BEGIN
import Summits.BirchSwinnertonDyer.Rank1Residual.O5.HeegnerLogTransportThreeStepZeroEndTwoSided
import HarnessLib
import HarnessLib.Audit.Tags

/-!
# Heegner-log transport at `p = 3` (KL3), part 27b: the HEEGNER-INDEX END — `3 ∤ [G(K) : ℤP_G]` for a
# GOOD companion `G` transports to `3 ∤ [W(K) : ℤP_W]` for the (t′) curve, assuming ONLY Kriz–Li Thm. 1.16
# and modularity (no Iwasawa-theoretic input, no `Ш`, no descent, ordinary OR supersingular companion) — o5-r2 GEN 28

HONEST FRAMING (cell `b2b-bsdres`, run/shared/lean/b2b/bsd-rank1-residual/, verbatim in every file): the
goal of the cell is to DELETE the COMBINATION-SHAPED residual classes of the Birch–Swinnerton-Dyer formula
for ALL analytic-rank `≤ 1` elliptic curves over `ℚ` — "full BSD formula for every rank `≤ 1` curve in
class `C`" assembled STRICTLY from published theorems — so that the rank-`≤ 1` remainder becomes exactly
the CONSTRUCTION-SHAPED classes, which are TYPED (missing-input `Prop`s), NOT attempted. This is not
"finishing BSD". Team O5 (tame potentially supersingular additive `p = 3`, (t′)), planner o5-r2 (the
non-Iwasawa side), GEN 28; RESEARCH ROUTE; THEOREMS ONLY (bookkeeping over explicit hypotheses): no new
node is WANTED, no Literature fact, no `@[conjecture]`, no new object; NOTHING is booked and no mark of
`RESIDUAL-MAP.md` moves. O5 OPEN.

## Why this file (memo `HOME/b2b-bsdres-o5-r2/gen28/O5-GEN28.md`)

Every END of the KL3 family since GEN 17 has the same trunk: GEN 16's W-side transport
`padicValNat_index_eq_zero_of_companion_unit'` (Kriz–Li's congruence of normalised `3`-adic Heegner
logarithms along `W[3] ≅ G[3]`, `3` split in `K`: a unit log on the companion side forces a unit log, hence
a `3`-indivisible Heegner point, on the additive side) fed with GEN 17's local bookkeeping
`companion_logUnit_of_index_unit` (a `3`-primitive point `Q ∈ G(K)` at `ι₃` and `3 ∤ [G(K) : ℤP′]` make
`P′` `3`-primitive). GEN 17–27 then DISCHARGED the companion's index `3 ∤ [G(K) : ℤP′]` through
Gross–Zagier (STEP 0), `BSD(G,3) ∧ BSD(G^{(d_K)},3)` (Yan–Zhu on row C16 — good ORDINARY companions only)
and `Ш(G/K)[3] = 0` (descents / exact special values). THIS file records the trunk itself as an END, which
the tree did not yet contain as one statement: **if the companion's Heegner point has index prime to `3`
in `G(K)`, then so has the (t′) curve's in `W(K)`** — published inputs Kriz–Li Thm. 1.16 (`hKL`) and
modularity (`hmod`) ONLY: no Yan–Zhu, no Wuthrich, no Gross–Zagier–Kolyvagin, no Kolyvagin (finiteness of
the index is part of `3 ∤ index`, as `3 ∣ 0`), no `Ш`, no descent, no Tamagawa condition on the companion
pair, no twist; and the companion needs only GOOD reduction at `3` — ordinary or SUPERSINGULAR — so the
four `𝓛 = 0` census pairs with a supersingular companion (`23184z1`, `162288ei1 ~ 2576l1`; `439569bw1`,
`439569e1 ~ 48841a1`; memo GEN 27 docket (v)), for which no `BSD₃` of the companion is in print, are in
the scope of THIS END and of no other. The price is the binder `hIdx : 3 ∤ [G(K) : ℤP′]` itself: a per-row
statement checkable by the oldest instrument of the subject (the Heegner point `P′_K` from the modular
parametrisation to high precision, its trace `P′ + P′^σ` identified in `G(ℚ) = ℤg ⊕ T` against Cremona's
generator `g` through the period lattice — `P′ + P′^σ = n·g + t` — and cross-checked against Gross–Zagier's
height formula; then `ord₃ [G(K) : ℤP′] = ord₃ n + ord₃ #G(K)_tors`, as `[G(K)/tors : G(ℚ)/tors] ∣ 2`;
Gross–Zagier 1986 §V.2, Cremona Algorithms §2.10), but not a kernel certificate and not a descent count.
Census (EVIDENCE, memo §4, kit job j193386): `ord₃ [G(K) : ℤP′] = 0` (`n = 4, −64, −8, −16, −32`; lattice
residual `< 10⁻⁵²`; Gross–Zagier ratio exactly `n²/4`) and the unit-log bit `hQunit` TRUE for the companions
`16655c1/−356`, `26770a1/−551`, `47825d1/−344` (rows of record) AND the supersingular `2576l1/−551`,
`48841a1/−263`. Per pair these seven `W` are already GEN 3 `CheckedT` rows
(`O5/HeegnerIndexRecordsThreeRankOneT1/T4.lean`: the index of `P_W` itself, two engines), so the END is the
TRANSPORT reading — the (t′) conclusion from companion-side data and Kriz–Li alone — not a new `BSD₃`
instance. §2: the unit-log datum a RATIONAL point (part 12), as in parts 25/27.

## TYPER PLACEMENT NOTE

Place as `O5/HeegnerLogTransportThreeHeegnerIndexEnd.lean` AFTER part 25
(`O5/HeegnerLogTransportThreeStepZeroEndTwoSided.lean`, in the tree), which this file imports (for GEN 16's
`…ThreeGlobal`, GEN 17's `…ThreeOrdCompanion`, part 12 `…ThreeRatLogUnit`, part 14's Kriz–Li glue and
GEN 22's `not_three_dvd_discr_of_split`); THEOREMS only, namespace
`Summit.BirchSwinnertonDyer.Rank1Residual.O5.HeegnerLogTransport`; no `def`.
CONTENT LABELS: THEOREMS ONLY — 0 `def`, 0 `@[conjecture]`, 0 Literature facts (net named-fact debt 0),
no `sorry`; published inputs stay displayed hypotheses BY NAME. HONEST FRAMING as above; census = EVIDENCE,
never a Literature fact; O5 OPEN; nothing booked.

### cc-typer-5 GEN 20 (O5 §3.5 / O6 §3.4 typer of record) — by-name ask A-O5-G28-1 (b) of o5-r2 GEN 28, HOME/INBOX.md l.15140 (unchanged by P.S. 1b / P.S. 2); memo
`HOME/b2b-bsdres-o5-r2/gen28/O5-GEN28.md`.

Source: `HOME/b2b-bsdres-o5-r2/gen28/lean/HeegnerLogTransportThreeHeegnerIndexEnd.lean` sha16 `b38bc754e068f621` (182 l.; `gen28/SHA16.txt`; o5-r2's farm checks rc 0 / 0 warnings
/ 0 sorries, axioms standard, dedup clean),
re-hashed by the typer right before writing; THIS file = the source VERBATIM + this paragraph (imports, module text, every declaration block byte-identical; script
`class-closure/typer-5/gen20/g28_place.py`, docstring anchor asserted); imports part 25 `…StepZeroEndTwoSided` (p361579, this seat) + HarnessLib only — all in the tree; the
typer's own standalone farm check
on tree imports (rc 0 / 0 warnings / 0 sorries; `#print axioms` of the ENDs standard) and DEDUP (`lean search --decl` on the new names: no match) precede the proposal.
CONTENT LABELS (source, unchanged): THEOREMS ONLY (2: `o5_index_unit_of_good_companion_heegnerIndex` (+ `_rat`) — the NON-IWASAWA TRUNK as an END: binders hKL, hmod, hcong, hρ,
hadd, hunitW, hunitG, htam(W), `hgoodG : G.HasGoodReductionAtPrime 3`, Heegner data, hQunit, `hIdx : ¬ 3 ∣ (zmultiples P′).index`, hcD, hc3′ ONLY; proof = GEN 17
`companion_logUnit_of_index_unit` + GEN 16 `padicValNat_index_eq_zero_of_companion_unit'` + part 14 KL glue); 0 `def`, 0 `@[conjecture]`, 0 Literature facts (net named-fact debt
0), no `sorry`; published inputs stay displayed hypotheses
BY NAME, nothing re-proved.  HONEST FRAMING (cell `b2b-bsdres`): research route, lane CLASS-CLOSURE §3.5 O5; CONDITIONAL ENDs — nothing asserted beyond the displayed binders,
nothing booked, no mark / label / count / tier of `RESIDUAL-MAP.md` moves; census / instrument statements (`hIdx`, `hQunit`, `hShaAnGd`, the 3-descents) = EVIDENCE or
displayed binders, never a Literature fact; O5 OPEN.
-/

set_option autoImplicit false

noncomputable section

open scoped Classical

open WeierstrassCurve Literature.NumberTheory.EllipticCurves
  Literature.NumberTheory.EllipticCurves.ModularForms
  Literature.NumberTheory.EllipticCurves.Rank1Residual
  Literature.NumberTheory.EllipticCurves.Rank1Residual.Typed
open Summit.BirchSwinnertonDyer.Rank1Residual.X11b (embAt)
open Summit.BirchSwinnertonDyer.Rank1Residual.Additive.LocalLog (padicLog)
open IsDedekindDomain (HeightOneSpectrum)
open scoped NumberField

namespace Summit.BirchSwinnertonDyer.Rank1Residual.O5.HeegnerLogTransport

/-! ## §1 The Heegner-index END: Kriz–Li Thm. 1.16 + modularity, nothing else published -/

/-- **O5 (t′) HEEGNER-INDEX END (o5-r2 GEN 28).** `W/ℚ` additive at `3` (`Addv W 3`) with `ρ̄_{W,3}` onto
and `3 ∤ ∏c(W)`; `G/ℚ` a mod-`3` congruent companion with GOOD reduction at `3` (ordinary or
supersingular); a common Heegner field `K` (`d_K < −4`, `3` split); Heegner points `P ∈ W(K)`, `P′ ∈ G(K)`
of infinite order; off-`3` depletion factors units on both sides; Manin constants prime to `3`; a point
`Q ∈ G(K)` of infinite order `3`-primitive at `ι₃` in Kriz–Li's normalisation; and the companion's Heegner
index prime to `3`, `3 ∤ [G(K) : ℤP′]`. ASSUMING ONLY Kriz–Li Thm. 1.16 (`hKL`) and modularity (`hmod`)
BY NAME: `3 ∤ [W(K) : ℤP]`. Proof: `companion_logUnit_of_index_unit` (GEN 17) then
`padicValNat_index_eq_zero_of_companion_unit'` (GEN 16) with KL3-A from part 14's glue.
[cite: KrizLi2019, Thm. 1.16, Rem. 1.17] [cite: GrossZagier1986, §V.2 (pp. 310–312)]
[cite: Castella2018, proof of Thm. 2.3, (calcul) (arXiv:1704.06608 p. 6)] [cite: CremonaAlgorithms1997, §2.10] -/
theorem o5_index_unit_of_good_companion_heegnerIndex
    (hKL : KrizLi2019.thm116_padicLogHeegner_congruence) (hmod : exists_isNewformOf)
    (W G : WeierstrassCurve ℚ) [W.IsElliptic] [W.IsGloballyMinimal] [G.IsElliptic] [G.IsGloballyMinimal]
    (hcong : ∀ ℓ : ℕ, ℓ.Prime → ¬ (ℓ ∣ 3 * W.conductorNorm ℤ * G.conductorNorm ℤ) →
      ((W.LFunction ℓ : ℤ) : ZMod 3) = ((G.LFunction ℓ : ℤ) : ZMod 3))
    (hρ : W.HasSurjectiveModNGaloisRep 3) (hadd : Addv W 3)
    (hunitW : ∀ ℓ ∈ klSet W G, ℓ ≠ 3 → padicValInt 3 (nsCount W ℓ) = 0)
    (hunitG : ∀ ℓ ∈ klSet G W, ℓ ≠ 3 → padicValInt 3 (nsCount G ℓ) = 0)
    (htam : ¬ 3 ∣ W.tamagawaProduct) (hgoodG : G.HasGoodReductionAtPrime 3)
    {N N' : ℕ} [NeZero N] [NeZero N'] (D : ModularParametrizationData W N)
    (D' : ModularParametrizationData G N')
    (K : Type) [Field K] [NumberField K] (hK : IsImaginaryQuadratic K)
    (hH : SatisfiesHeegnerHypothesis N K) (hH' : SatisfiesHeegnerHypothesis N' K)
    (h3K : SatisfiesHeegnerHypothesis 3 K) (hd : NumberField.discr K < -4)
    (H : HeegnerDatum N (NumberField.discr K)) (H' : HeegnerDatum N' (NumberField.discr K))
    (ι : K →+* ℂ) (ι₃ : K →+* ℚ_[3])
    (P : (W.baseChange K).toAffine.Point) (P' Q : (G.baseChange K).toAffine.Point)
    (hP : WeierstrassCurve.Affine.Point.map ι.toRatAlgHom P = heegnerPointComplex D H)
    (hP' : WeierstrassCurve.Affine.Point.map ι.toRatAlgHom P' = heegnerPointComplex D' H')
    (hPinf : ¬ IsOfFinAddOrder P) (hP'inf : ¬ IsOfFinAddOrder P') (hQ : ¬ IsOfFinAddOrder Q)
    (hQunit : X11b.padicLogOrd G 3 ι₃ Q + padicValInt 3 (nsCount G 3) - 1 = 0)
    (hIdx : ¬ 3 ∣ (AddSubgroup.zmultiples P').index)
    (hcD : padicValInt 3 D.maninConstant = 0) (hc3' : ¬ ((3 : ℤ) ∣ D'.maninConstant)) :
    padicValNat 3 (AddSubgroup.zmultiples P).index = 0 := by
  haveI : Fact (Nat.Prime 3) := ⟨Nat.prime_three⟩
  have h3d : ¬ ((3 : ℤ) ∣ NumberField.discr K) := not_three_dvd_discr_of_split K hK h3K
  have hcD' : padicValInt 3 D'.maninConstant = 0 := padicValInt.eq_zero_of_not_dvd hc3'
  have hWa3 : W.LFunction 3 = 0 :=
    W.LFunction_apply_eq_zero_of_not_good_of_not_mult 3 hadd.1 hadd.2 (dvd_refl 3)
  have hNW : W.conductorNorm ℤ ≠ 0 := (W.conductorNorm_pos_holds).ne'
  have hNG : G.conductorNorm ℤ ≠ 0 := (G.conductorNorm_pos_holds).ne'
  -- `3 ∤ index` contains the finiteness of the index (`3 ∣ 0`): no Kolyvagin input
  have hI0 : (AddSubgroup.zmultiples P').index ≠ 0 := fun h => hIdx (h ▸ dvd_zero 3)
  have hI : padicValNat 3 (AddSubgroup.zmultiples P').index = 0 := padicValNat.eq_zero_of_not_dvd hIdx
  -- companion side (GEN 17): `Q` `3`-primitive and `3 ∤ [G(K):ℤP′]` ⇒ `P′` `3`-primitive
  have hGunit : X11b.padicLogOrd G 3 ι₃ P' + padicValInt 3 (nsCount G 3) - 1 = 0 :=
    companion_logUnit_of_index_unit G hgoodG ι₃ P' Q hP'inf hQ hI0 hI hQunit
  -- W side (GEN 16) with KL3-A := Kriz–Li Thm. 1.16 by name (part 14)
  exact padicValNat_index_eq_zero_of_companion_unit'
    (krizLiUnitBitTransportThree_of_thm116_of_exists_isNewformOf hKL hmod) W G hcong hρ hadd hWa3 hNW hNG
    hunitW hunitG htam D D' K hK hH hH' hd h3d H H' ι ι₃ P P' hP hP' hPinf hP'inf hcD hcD' hGunit

/-! ## §2 The same END with the `3`-primitive datum a RATIONAL point of the companion (part 12) -/

/-- **Heegner-index END, certificate form of the unit-log binder.** §1 with `Q`, `hQ`, `hQunit` replaced
by a rational point `Q₀ ∈ G(ℚ)` of infinite order whose `ℤ₃`-linearly extended formal-group logarithm at
`Q₀ ⊗ ℚ₃` has valuation `1 − v₃ |G̃(𝔽₃)|` (part 12; for a supersingular companion `v₃ |G̃(𝔽₃)| = 0`, so the
condition reads: `Q₀` is not divisible by `3` in `G(ℚ₃)`). Per-row data: `hcong`, `hρ`, `hadd`, `hunitW`,
`hunitG`, `htam`, `hgoodG`, Manin units, the rational `3`-primitive point, and the companion's Heegner
index prime to `3`; published inputs Kriz–Li Thm. 1.16 and modularity BY NAME; Heegner data.
[cite: KrizLi2019, Thm. 1.16, Rem. 1.17] [cite: Castella2018, §2.2 and Thm. 2.3 (arXiv:1704.06608 p. 5)]
[cite: GrossZagier1986, §V.2 (pp. 310–312)] -/
theorem o5_index_unit_of_good_companion_heegnerIndex_rat
    (hKL : KrizLi2019.thm116_padicLogHeegner_congruence) (hmod : exists_isNewformOf)
    (W G : WeierstrassCurve ℚ) [W.IsElliptic] [W.IsGloballyMinimal] [G.IsElliptic] [G.IsGloballyMinimal]
    (hcong : ∀ ℓ : ℕ, ℓ.Prime → ¬ (ℓ ∣ 3 * W.conductorNorm ℤ * G.conductorNorm ℤ) →
      ((W.LFunction ℓ : ℤ) : ZMod 3) = ((G.LFunction ℓ : ℤ) : ZMod 3))
    (hρ : W.HasSurjectiveModNGaloisRep 3) (hadd : Addv W 3)
    (hunitW : ∀ ℓ ∈ klSet W G, ℓ ≠ 3 → padicValInt 3 (nsCount W ℓ) = 0)
    (hunitG : ∀ ℓ ∈ klSet G W, ℓ ≠ 3 → padicValInt 3 (nsCount G ℓ) = 0)
    (htam : ¬ 3 ∣ W.tamagawaProduct) (hgoodG : G.HasGoodReductionAtPrime 3)
    {N N' : ℕ} [NeZero N] [NeZero N'] (D : ModularParametrizationData W N)
    (D' : ModularParametrizationData G N')
    (K : Type) [Field K] [NumberField K] (hK : IsImaginaryQuadratic K)
    (hH : SatisfiesHeegnerHypothesis N K) (hH' : SatisfiesHeegnerHypothesis N' K)
    (h3K : SatisfiesHeegnerHypothesis 3 K) (hd : NumberField.discr K < -4)
    (H : HeegnerDatum N (NumberField.discr K)) (H' : HeegnerDatum N' (NumberField.discr K))
    (ι : K →+* ℂ) (ι₃ : K →+* ℚ_[3])
    (P : (W.baseChange K).toAffine.Point) (P' : (G.baseChange K).toAffine.Point)
    (hP : WeierstrassCurve.Affine.Point.map ι.toRatAlgHom P = heegnerPointComplex D H)
    (hP' : WeierstrassCurve.Affine.Point.map ι.toRatAlgHom P' = heegnerPointComplex D' H')
    (hPinf : ¬ IsOfFinAddOrder P) (hP'inf : ¬ IsOfFinAddOrder P')
    (Q₀ : G.toAffine.Point) (hQ₀ : ¬ IsOfFinAddOrder Q₀)
    (hQ₀unit : (padicLog (G.baseChange ℚ_[3])
        (Affine.Point.map (W' := G.toAffine) (S := ℚ) (Algebra.ofId ℚ ℚ_[3]) Q₀)).valuation +
      padicValInt 3 (nsCount G 3) - 1 = 0)
    (hIdx : ¬ 3 ∣ (AddSubgroup.zmultiples P').index)
    (hcD : padicValInt 3 D.maninConstant = 0) (hc3' : ¬ ((3 : ℤ) ∣ D'.maninConstant)) :
    padicValNat 3 (AddSubgroup.zmultiples P).index = 0 := by
  haveI : Fact (Nat.Prime 3) := ⟨Nat.prime_three⟩
  have hQ : ¬ IsOfFinAddOrder (Affine.Point.map (W' := G.toAffine) (S := ℚ) (Algebra.ofId ℚ K) Q₀) :=
    not_isOfFinAddOrder_map_ofId G Q₀ hQ₀
  have hQunit : X11b.padicLogOrd G 3 ι₃ (Affine.Point.map (W' := G.toAffine) (S := ℚ) (Algebra.ofId ℚ K) Q₀) +
      padicValInt 3 (nsCount G 3) - 1 = 0 := by
    rw [padicLogOrd_map_ofId_eq_valuation_padicLog G 3 ι₃ Q₀ hQ₀]; exact hQ₀unit
  exact o5_index_unit_of_good_companion_heegnerIndex hKL hmod W G hcong hρ hadd hunitW hunitG htam hgoodG D
    D' K hK hH hH' h3K hd H H' ι ι₃ P P' _ hP hP' hPinf hP'inf hQ hQunit hIdx hcD hc3'

end Summit.BirchSwinnertonDyer.Rank1Residual.O5.HeegnerLogTransport

end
END
Try it
Restate word for word the lines of the data above, starting at the line containing "(GEN 17) then" and ending at the line containing "[cite: Castella2018, proof", both included, and nothing more.

Problem solution
BY NAME: `3 ∤ [W(K) : ℤP]`. Proof: `companion_logUnit_of_index_unit` (GEN 17) then
`padicValNat_index_eq_zero_of_companion_unit'` (GEN 16) with KL3-A from part 14's glue.
[cite: KrizLi2019, Thm. 1.16, Rem. 1.17] [cite: GrossZagier1986, §V.2 (pp. 310–312)]
[cite: Castella2018, proof of Thm. 2.3, (calcul) (arXiv:1704.06608 p. 6)] [cite: CremonaAlgorithms1997, §2.10] -/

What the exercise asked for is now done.